Both are precious and should be used wisely.

That’s why so many people – including individuals as well as companies – are so focused on improving productivity.

One of the best ways to be more productive is to eliminate challenges quickly and efficiently.

In your company, you may find that your sales and marketing teams have challenges that slow down their production and, therefore, your profits.

What can you do to help them?

Your goal should be to help your team get everything they can out of every ounce of effort they put into their projects.

According to Pam Didner, the best way to make that happen is with sales enablement.

What Is Sales Enablement and How Can It Help Your Company Thrive?

Pam has been in the corporate world for over 20 years. During her tenure, she’s worked in various positions, which has given her a more holistic view of how a company runs.

She uses this knowledge to think strategically about what it will take to make a company successful, which she turns into big picture action moves, plans, and tactics.

Pam says sales enablement centers on providing central technology-based training, onboarding, coaching, and a map outlining your customer’s journey.

During her research on the topic, Pam found that sales enablement was made up of six common elements. These include:

So, in her words, the definition of sales enablement is this:

“To deliver a positive off-line and online experience for their customers, your teams need to be equipped with the right knowledge, skills, processes, and digital tools. They also need to work closely with other teams in a cross-functional collaboration that can increase sales velocity and productivity.”

Ultimately, it’s all about the customers.

If there is no customer, there are no sales.

You need to deliver a solid customer experience, and you can do that by making sure that the marketing and sales team work together in alignment and have all the tools they need.

Pam describes a company this way:

Your sales people are soldiers. You are the sergeant who gives them the know-how, equipment, and technology needed to get the job done.

Steps to Keep Your Soldiers Working Together for the Greater Good

Are you ready to give your sales and marketing teams the tools and training they need to help them work more efficiently?

Follow Pam’s steps below to help your team improve your teams’ efficiency and productivity, while enjoying their work and seeing results (read: Sales!) from their efforts.

1. You Must Identify Your Market

The buyer’s persona is critical for both teams, and they might not always be the same for each team.

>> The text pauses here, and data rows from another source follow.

import Literature.Computability.Complexity.BipartiteLabelCover
import HarnessLib

/-!
# Label cover instances as constraint tables: the list form of products, blow-ups and the rendering

Topic `Computability/Complexity`, namespace `Literature.Computability.Complexity.BLC`.  The machine level
of the tree's reduction to gap label cover (`GapE3CNFToLabelCover.lean`) computes lists, not `Fin`-indexed
structures; this file renders the operations of `BipartiteLabelCover.lean` as operations on the
**constraint table** of an instance — the list, in edge order, of the triples
`(src e, dst e, [proj e 0, …, proj e (WB - 1)])` of natural numbers — and proves the renderings correct:

* `srcN`, `dstN`, `projN` — total `ℕ`-valued accessors; `conList I` — the constraint table;
  `toLC_constraints` — `I.toLC` is its table with Alice's indices shifted by `nB`;
* `prodL` with `conList_prod` — the table of `I ⊗ J` is obtained from the two tables by the mixed-radix
  formulas `src = src₂ + nB₂ src₁`, `dst = dst₂ + nA₂ dst₁`, `proj = [a₂ + WA₂ a₁ | a₁ ← proj₁, a₂ ← proj₂]`
  (rows in the order edge₁-major);
* `blowAL` with `conList_blowA` — the table of the Alice-side blow-up (`dst ↦ j + c dst`, `j < c`, copies
  consecutive);
* `conList_unit`, and `npowL` with `conList_npow` — the table of `I^{⊗k}` by iterating `prodL`.

All statements are equalities of lists; the only analysis is `List.range (a b)` in blocks
(`map_range_mul`).

## References

* S. Arora, B. Barak, *Computational Complexity: A Modern Approach*, CUP 2009, §22.3.1 (the instance
  `φ^{*t}`), §1.3 (representation of instances as lists).
-/

namespace Literature.Computability.Complexity

open Finset

/-! ### Two list lemmas -/

/-- `finRange` maps agree with `range` maps of a total extension. [folklore] -/
theorem List.map_finRange_eq_map_range {α : Type*} {n : ℕ} (f : Fin n → α) (g : ℕ → α) (h : ∀ i : Fin n, f i = g i.val) :
    (List.finRange n).map f = (List.range n).map g := by
  apply List.ext_getElem
  · simp
  · intro i h₁ h₂
    rw [List.getElem_map, List.getElem_map, List.getElem_finRange, List.getElem_range]
    exact h _

/-- **`range (a b)` in `a` blocks of length `b`.** [folklore] -/
theorem List.map_range_mul {α : Type*} (a b : ℕ) (F : ℕ → α) :
    (List.range (a * b)).map F = ((List.range a).map fun x => (List.range b).map fun y => F (y + b * x)).flatten := by
  induction a with
  | zero => simp
  | succ a ih =>
    rw [Nat.succ_mul, List.range_add, List.map_append, ih, List.range_succ, List.map_append, List.flatten_append,
      List.map_singleton, List.flatten_singleton, List.map_map]
    congr 1
    refine List.map_congr_left fun y _ => ?_
    simp only [Function.comp_apply]
    rw [Nat.mul_comm, Nat.add_comm]

namespace BLC

/-! ### Total accessors and the constraint table -/

/-- `src` as a total function on `ℕ` (junk `0` out of range). [folklore] -/
def srcN (I : BLC) (e : ℕ) : ℕ := if h : e < I.m then (I.src ⟨e, h⟩ : ℕ) else 0

/-- `dst` as a total function on `ℕ`. [folklore] -/
def dstN (I : BLC) (e : ℕ) : ℕ := if h : e < I.m then (I.dst ⟨e, h⟩ : ℕ) else 0

/-- `proj` as a total function on `ℕ × ℕ`. [folklore] -/
def projN (I : BLC) (e u : ℕ) : ℕ := if h : e < I.m ∧ u < I.WB then (I.proj ⟨e, h.1⟩ ⟨u, h.2⟩ : ℕ) else 0

/-- The accessors on genuine indices. [folklore] -/
@[simp] theorem srcN_fin (I : BLC) (e : Fin I.m) : I.srcN e = I.src e := by simp [srcN]

/-- The accessors on genuine indices. [folklore] -/
@[simp] theorem dstN_fin (I : BLC) (e : Fin I.m) : I.dstN e = I.dst e := by simp [dstN]

/-- The accessors on genuine indices. [folklore] -/
@[simp] theorem projN_fin (I : BLC) (e : Fin I.m) (u : Fin I.WB) : I.projN e u = I.proj e u := by simp [projN]

/-- The projection row of an edge: `[proj e 0, …, proj e (WB-1)]`. [folklore] -/
def projRow (I : BLC) (e : ℕ) : List ℕ := (List.range I.WB).map (I.projN e)

/-- **The constraint table** of an instance. [cite: AroraBarakCC2009, §1.3 (instances as lists)] -/
def conList (I : BLC) : List (ℕ × ℕ × List ℕ) := (List.range I.m).map fun e => (I.srcN e, I.dstN e, I.projRow e)

/-- The table has one row per edge. [folklore] -/
@[simp] theorem length_conList (I : BLC) : I.conList.length = I.m := by simp [conList]

/-- **The list rendering is the table with Alice's indices shifted by `nB`.** [folklore] -/
theorem toLC_constraints_conList (I : BLC) :
    I.toLC.constraints = I.conList.map fun t => (⟨t.1, I.nB + t.2.1, t.2.2⟩ : LabelCoverConstraint) := by
  rw [toLC_constraints, conList, List.map_map]
  refine List.map_finRange_eq_map_range _ _ fun e => ?_
  simp only [Function.comp_apply, con, srcN_fin, dstN_fin, projRow, LabelCoverConstraint.mk.injEq, true_and]
  exact List.map_finRange_eq_map_range _ _ fun u => by simp

/-! ### Products -/

/-- **The product of two constraint tables** (sizes `nB₂, nA₂, WA₂` of the second factor). [cite: AroraBarakCC2009, §22.3.1 (φ^{*t})] -/
def prodL (nB₂ nA₂ WA₂ : ℕ) (L₁ L₂ : List (ℕ × ℕ × List ℕ)) : List (ℕ × ℕ × List ℕ) :=
  (L₁.map fun t₁ => L₂.map fun t₂ =>
    (t₂.1 + nB₂ * t₁.1, t₂.2.1 + nA₂ * t₁.2.1, (t₁.2.2.map fun a₁ => t₂.2.2.map fun a₂ => a₂ + WA₂ * a₁).flatten)).flatten

/-- `src` of a product edge in mixed radix. [folklore] -/
theorem srcN_prod (I J : BLC) {e₁ e₂ : ℕ} (h₁ : e₁ < I.m) (h₂ : e₂ < J.m) :
    (I.prod J).srcN (e₂ + J.m * e₁) = J.srcN e₂ + J.nB * I.srcN e₁ := by
  have h : e₂ + J.m * e₁ < I.m * J.m := by
    calc e₂ + J.m * e₁ < J.m + J.m * e₁ := Nat.add_lt_add_right h₂ _
      _ = J.m * (e₁ + 1) := by ring
      _ ≤ J.m * I.m := Nat.mul_le_mul_left _ h₁
      _ = I.m * J.m := Nat.mul_comm _ _
  have he : (finProdFinEquiv.symm (⟨e₂ + J.m * e₁, h⟩ : Fin (I.m * J.m))) = (⟨e₁, h₁⟩, ⟨e₂, h₂⟩) := by
    rw [Equiv.symm_apply_eq]; exact Fin.ext (by simp)
  rw [srcN, dif_pos h, srcN, dif_pos h₂, srcN, dif_pos h₁]
  simp only [prod, he, finProdFinEquiv_apply_val]

/-- `dst` of a product edge in mixed radix. [folklore] -/
theorem dstN_prod (I J : BLC) {e₁ e₂ : ℕ} (h₁ : e₁ < I.m) (h₂ : e₂ < J.m) :
    (I.prod J).dstN (e₂ + J.m * e₁) = J.dstN e₂ + J.nA * I.dstN e₁ := by
  have h : e₂ + J.m * e₁ < I.m * J.m := by
    calc e₂ + J.m * e₁ < J.m + J.m * e₁ := Nat.add_lt_add_right h₂ _
      _ = J.m * (e₁ + 1) := by ring
      _ ≤ J.m * I.m := Nat.mul_le_mul_left _ h₁
      _ = I.m * J.m := Nat.mul_comm _ _
  have he : (finProdFinEquiv.symm (⟨e₂ + J.m * e₁, h⟩ : Fin (I.m * J.m))) = (⟨e₁, h₁⟩, ⟨e₂, h₂⟩) := by
    rw [Equiv.symm_apply_eq]; exact Fin.ext (by simp)
  rw [dstN, dif_pos h, dstN, dif_pos h₂, dstN, dif_pos h₁]
  simp only [prod, he, finProdFinEquiv_apply_val]

/-- `proj` of a product edge in mixed radix. [folklore] -/
theorem projN_prod (I J : BLC) {e₁ e₂ u₁ u₂ : ℕ} (h₁ : e₁ < I.m) (h₂ : e₂ < J.m) (hu₁ : u₁ < I.WB) (hu₂ : u₂ < J.WB) :
    (I.prod J).projN (e₂ + J.m * e₁) (u₂ + J.WB * u₁) = J.projN e₂ u₂ + J.WA * I.projN e₁ u₁ := by
  have h : e₂ + J.m * e₁ < I.m * J.m := by
    calc e₂ + J.m * e₁ < J.m + J.m * e₁ := Nat.add_lt_add_right h₂ _
      _ = J.m * (e₁ + 1) := by ring
      _ ≤ J.m * I.m := Nat.mul_le_mul_left _ h₁
      _ = I.m * J.m := Nat.mul_comm _ _
  have hu : u₂ + J.WB * u₁ < I.WB * J.WB := by
    calc u₂ + J.WB * u₁ < J.WB + J.WB * u₁ := Nat.add_lt_add_right hu₂ _
      _ = J.WB * (u₁ + 1) := by ring
      _ ≤ J.WB * I.WB := Nat.mul_le_mul_left _ hu₁
      _ = I.WB * J.WB := Nat.mul_comm _ _
  have he : (finProdFinEquiv.symm (⟨e₂ + J.m * e₁, h⟩ : Fin (I.m * J.m))) = (⟨e₁, h₁⟩, ⟨e₂, h₂⟩) := by
    rw [Equiv.symm_apply_eq]; exact Fin.ext (by simp)
  have heu : (finProdFinEquiv.symm (⟨u₂ + J.WB * u₁, hu⟩ : Fin (I.WB * J.WB))) = (⟨u₁, hu₁⟩, ⟨u₂, hu₂⟩) := by
    rw [Equiv.symm_apply_eq]; exact Fin.ext (by simp)
  rw [projN, dif_pos ⟨h, hu⟩, projN, dif_pos ⟨h₂, hu₂⟩, projN, dif_pos ⟨h₁, hu₁⟩]
  simp only [prod, he, heu, finProdFinEquiv_apply_val]

/-- The projection row of a product edge. [folklore] -/
theorem projRow_prod (I J : BLC) {e₁ e₂ : ℕ} (h₁ : e₁ < I.m) (h₂ : e₂ < J.m) :
    (I.prod J).projRow (e₂ + J.m * e₁) = ((I.projRow e₁).map fun a₁ => (J.projRow e₂).map fun a₂ => a₂ + J.WA * a₁).flatten := by
  unfold projRow
  rw [show (I.prod J).WB = I.WB * J.WB from rfl, List.map_range_mul, List.map_map]
  congr 1
  refine List.map_congr_left fun u₁ hu₁ => ?_
  simp only [Function.comp_apply, List.map_map]
  refine List.map_congr_left fun u₂ hu₂ => ?_
  simp only [Function.comp_apply]
  exact projN_prod I J h₁ h₂ (List.mem_range.1 hu₁) (List.mem_range.1 hu₂)

/-- **The table of a product is the product of the tables.** [cite: AroraBarakCC2009, §22.3.1 (φ^{*t})] -/
theorem conList_prod (I J : BLC) : (I.prod J).conList = prodL J.nB J.nA J.WA I.conList J.conList := by
  unfold conList prodL
  rw [show (I.prod J).m = I.m * J.m from rfl, List.map_range_mul, List.map_map]
  congr 1
  refine List.map_congr_left fun e₁ he₁ => ?_
  simp only [Function.comp_apply, List.map_map]
  refine List.map_congr_left fun e₂ he₂ => ?_
  have h₁ := List.mem_range.1 he₁
  have h₂ := List.mem_range.1 he₂
  simp only [Function.comp_apply, srcN_prod I J h₁ h₂, dstN_prod I J h₁ h₂, projRow_prod I J h₁ h₂]

/-! ### Blow-up -/

/-- **The table of the Alice-side blow-up**: every row `(s, d, p)` becomes the `c` rows `(s, j + c d, p)`. [folklore] -/
def blowAL (c : ℕ) (L : List (ℕ × ℕ × List ℕ)) : List (ℕ × ℕ × List ℕ) :=
  (L.map fun t => (List.range c).map fun j => (t.1, j + c * t.2.1, t.2.2)).flatten

/-- **The table of a blow-up is the blow-up of the table.** [folklore] -/
theorem conList_blowA (I : BLC) (c : ℕ) (hc : 0 < c) : (I.blowA c hc).conList = blowAL c I.conList := by
  unfold conList blowAL
  rw [show (I.blowA c hc).m = I.m * c from rfl, List.map_range_mul, List.map_map]
  congr 1
  refine List.map_congr_left fun e he => ?_
  simp only [Function.comp_apply]
  refine List.map_congr_left fun j hj => ?_
  have h₁ := List.mem_range.1 he
  have h₂ := List.mem_range.1 hj
  have h : j + c * e < I.m * c := by
    calc j + c * e < c + c * e := Nat.add_lt_add_right h₂ _
      _ = c * (e + 1) := by ring
      _ ≤ c * I.m := Nat.mul_le_mul_left _ h₁
      _ = I.m * c := Nat.mul_comm _ _
  have hfe : (finProdFinEquiv.symm (⟨j + c * e, h⟩ : Fin (I.m * c))) = (⟨e, h₁⟩, ⟨j, h₂⟩) := by
    rw [Equiv.symm_apply_eq]; exact Fin.ext (by simp)
  simp only [Prod.mk.injEq]
  refine ⟨?_, ?_, ?_⟩
  · rw [srcN, dif_pos h, srcN, dif_pos h₁]; simp only [blowA, hfe]
  · rw [dstN, dif_pos h, dstN, dif_pos h₁]; simp only [blowA, hfe, finProdFinEquiv_apply_val]
  · unfold projRow
    rw [show (I.blowA c hc).WB = I.WB from rfl]
    refine List.map_congr_left fun u hu => ?_
    have hu' := List.mem_range.1 hu
    rw [projN, dif_pos ⟨h, hu'⟩, projN, dif_pos ⟨h₁, hu'⟩]
    simp only [blowA, hfe]

/-! ### The one-point instance and powers -/

/-- The table of the one-point instance. [folklore] -/
theorem conList_unit : unit.conList = [(0, 0, [0])] := by
  simp [conList, srcN, dstN, projRow, projN, unit]

/-- **The table of the `k`-fold product**, by iterating `prodL`. [cite: AroraBarakCC2009, §22.3.1 (φ^{*t})] -/
def npowL (I : BLC) : ℕ → List (ℕ × ℕ × List ℕ)
  | 0 => [(0, 0, [0])]
  | k + 1 => prodL ((I.npow k).nB) ((I.npow k).nA) ((I.npow k).WA) I.conList (npowL I k)

/-- `npowL` computes the table of `npow`. [folklore] -/
theorem conList_npow (I : BLC) : ∀ k, (I.npow k).conList = I.npowL k
  | 0 => conList_unit
  | k + 1 => by rw [npow_succ, conList_prod, conList_npow I k]; rfl

end BLC

end Literature.Computability.Complexity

Why is this?

Let’s consider a car manufacturer like Toyota.

Who is their target market?

Well, for the marketing team, the persona they’re dealing with is potential car buyers. The direct sales team, however, don’t sell cars directly to individual car buyers. They have to sell the cars to the dealerships who, in turn, sell the cars to the buyers.

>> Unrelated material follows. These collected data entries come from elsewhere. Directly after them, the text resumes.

import Summits.QuantumFields.YangMills.Theorems.UnitScaleTiltHalvingStepOfPillarsCEMemberStat
import Summits.QuantumFields.YangMills.Theorems.UnitScaleTiltHalvingCompetitorMapFibreSmooth
import Summits.QuantumFields.YangMills.Theorems.UnitScaleTiltHalvingCompetitorRegularOpen
import Summits.QuantumFields.YangMills.Theorems.UnitScaleTiltHalvingStepOfPillarsCERows
import Summits.QuantumFields.YangMills.Theorems.UnitScaleTiltProp8HalvingDressedCriticalitySU2
import Summits.QuantumFields.YangMills.Theorems.UnitScaleTiltHalvingRhoLinearBricks
import HarnessLib

/-!
# Crux «MinimiserStabilityRegPr» (stmt-QuantumFields-19200), stub `stub_halvingStep` — **LEAD-H RULING L-11 v2 (ρ-WINDOW): THE C_E ROWS, GROWTH-EXPOSED**:
# ✓`ceRows_of_chart_stat` (L4-Stat, ★w8-19200 g2) RESTATED with `∃ Nce k₁ k₂ c₂ ace` BEFORE `∀ B₁ ≥ 0` and the rows read at `K₁ := k₁(B₁+1)²`, `K₂ := k₂(B₁+1)²`,
# `C₂ := c₂(B₁+1)`, `Cce := 0`, `aCE := ace∕(B₁+1)` — exactly how the original proof builds them; proof VERBATIM (cited) with the constants hoisted.
Cell `ym3-torus` (D-0037, rung R3 — NOT Clay), seat `ym-ust-19200-w5` gen 5 (LEAD-H); `--supports stmt-QuantumFields-19200 --as helper`; def-free, 0 sorry; nothing of the
stub∕crux∕gap claimed.  WHY (`LOCATE-RHO-WINDOW-w5g5.md` v2): the H door must read the P1♭ size constant ρ-linearly (`B₁ ↦ B₁·(ρ+1)`), and its inner radius `ρ` is
chosen by (163) from a package constant `≥ C₂(B₁(ρ))` — circular unless the GROWTH of the C_E constants in `B₁` is displayed (this file; linear (163) in
✓`HalvingRhoLinearBricks`, door ✓`HalvingStubOfHP1RoomRho2`).  References: T. Bałaban, CMP **102** (1985) 277–309 [Balaban1985Variational] (44)–(49) p.285, (55) p.286,
(99) p.293, (150)–(165) pp.301–303, Prop. 8 p.304; CMP **99** (1985) 75–102 [Balaban1985RegularSpaces] Thm 2 p.83.
-/
set_option autoImplicit false
noncomputable section
open scoped BigOperators Matrix Matrix.Norms.L2Operator
open NormedSpace
namespace Summit.QuantumFields.YangMills.Theorems.HalvingSitePackage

Thankfully, this doesn’t necessarily mean you need to do double the amount of work. You can actually leverage your content.

For instance, the content you use for the marketing team can be shared with the sales team. In turn, the sales team can pass that information along to the dealers who will end up sharing it with their buyers.

This is called “pass through” content and it will save both of your teams a lot of time.

2. Invest in a Good Content Management Tool or System

The goal with sales enablement is efficiency. That’s why you need a content management system. This tool will allow you to store all of your information in a database that each team can access.

They also allow you to tag your information so you can categorize your products, research, etc. This benefits your team because it makes the information searchable and easy to access.

When tagging, you don’t just want to tag content with “sales” or “marketing” tags. You want to tag it in such a way that each team can find the information they need at each stage of the marketing and sales processes.

You can tag info as it relates to each step of the purchasing journey, by product, by technology, and by persona.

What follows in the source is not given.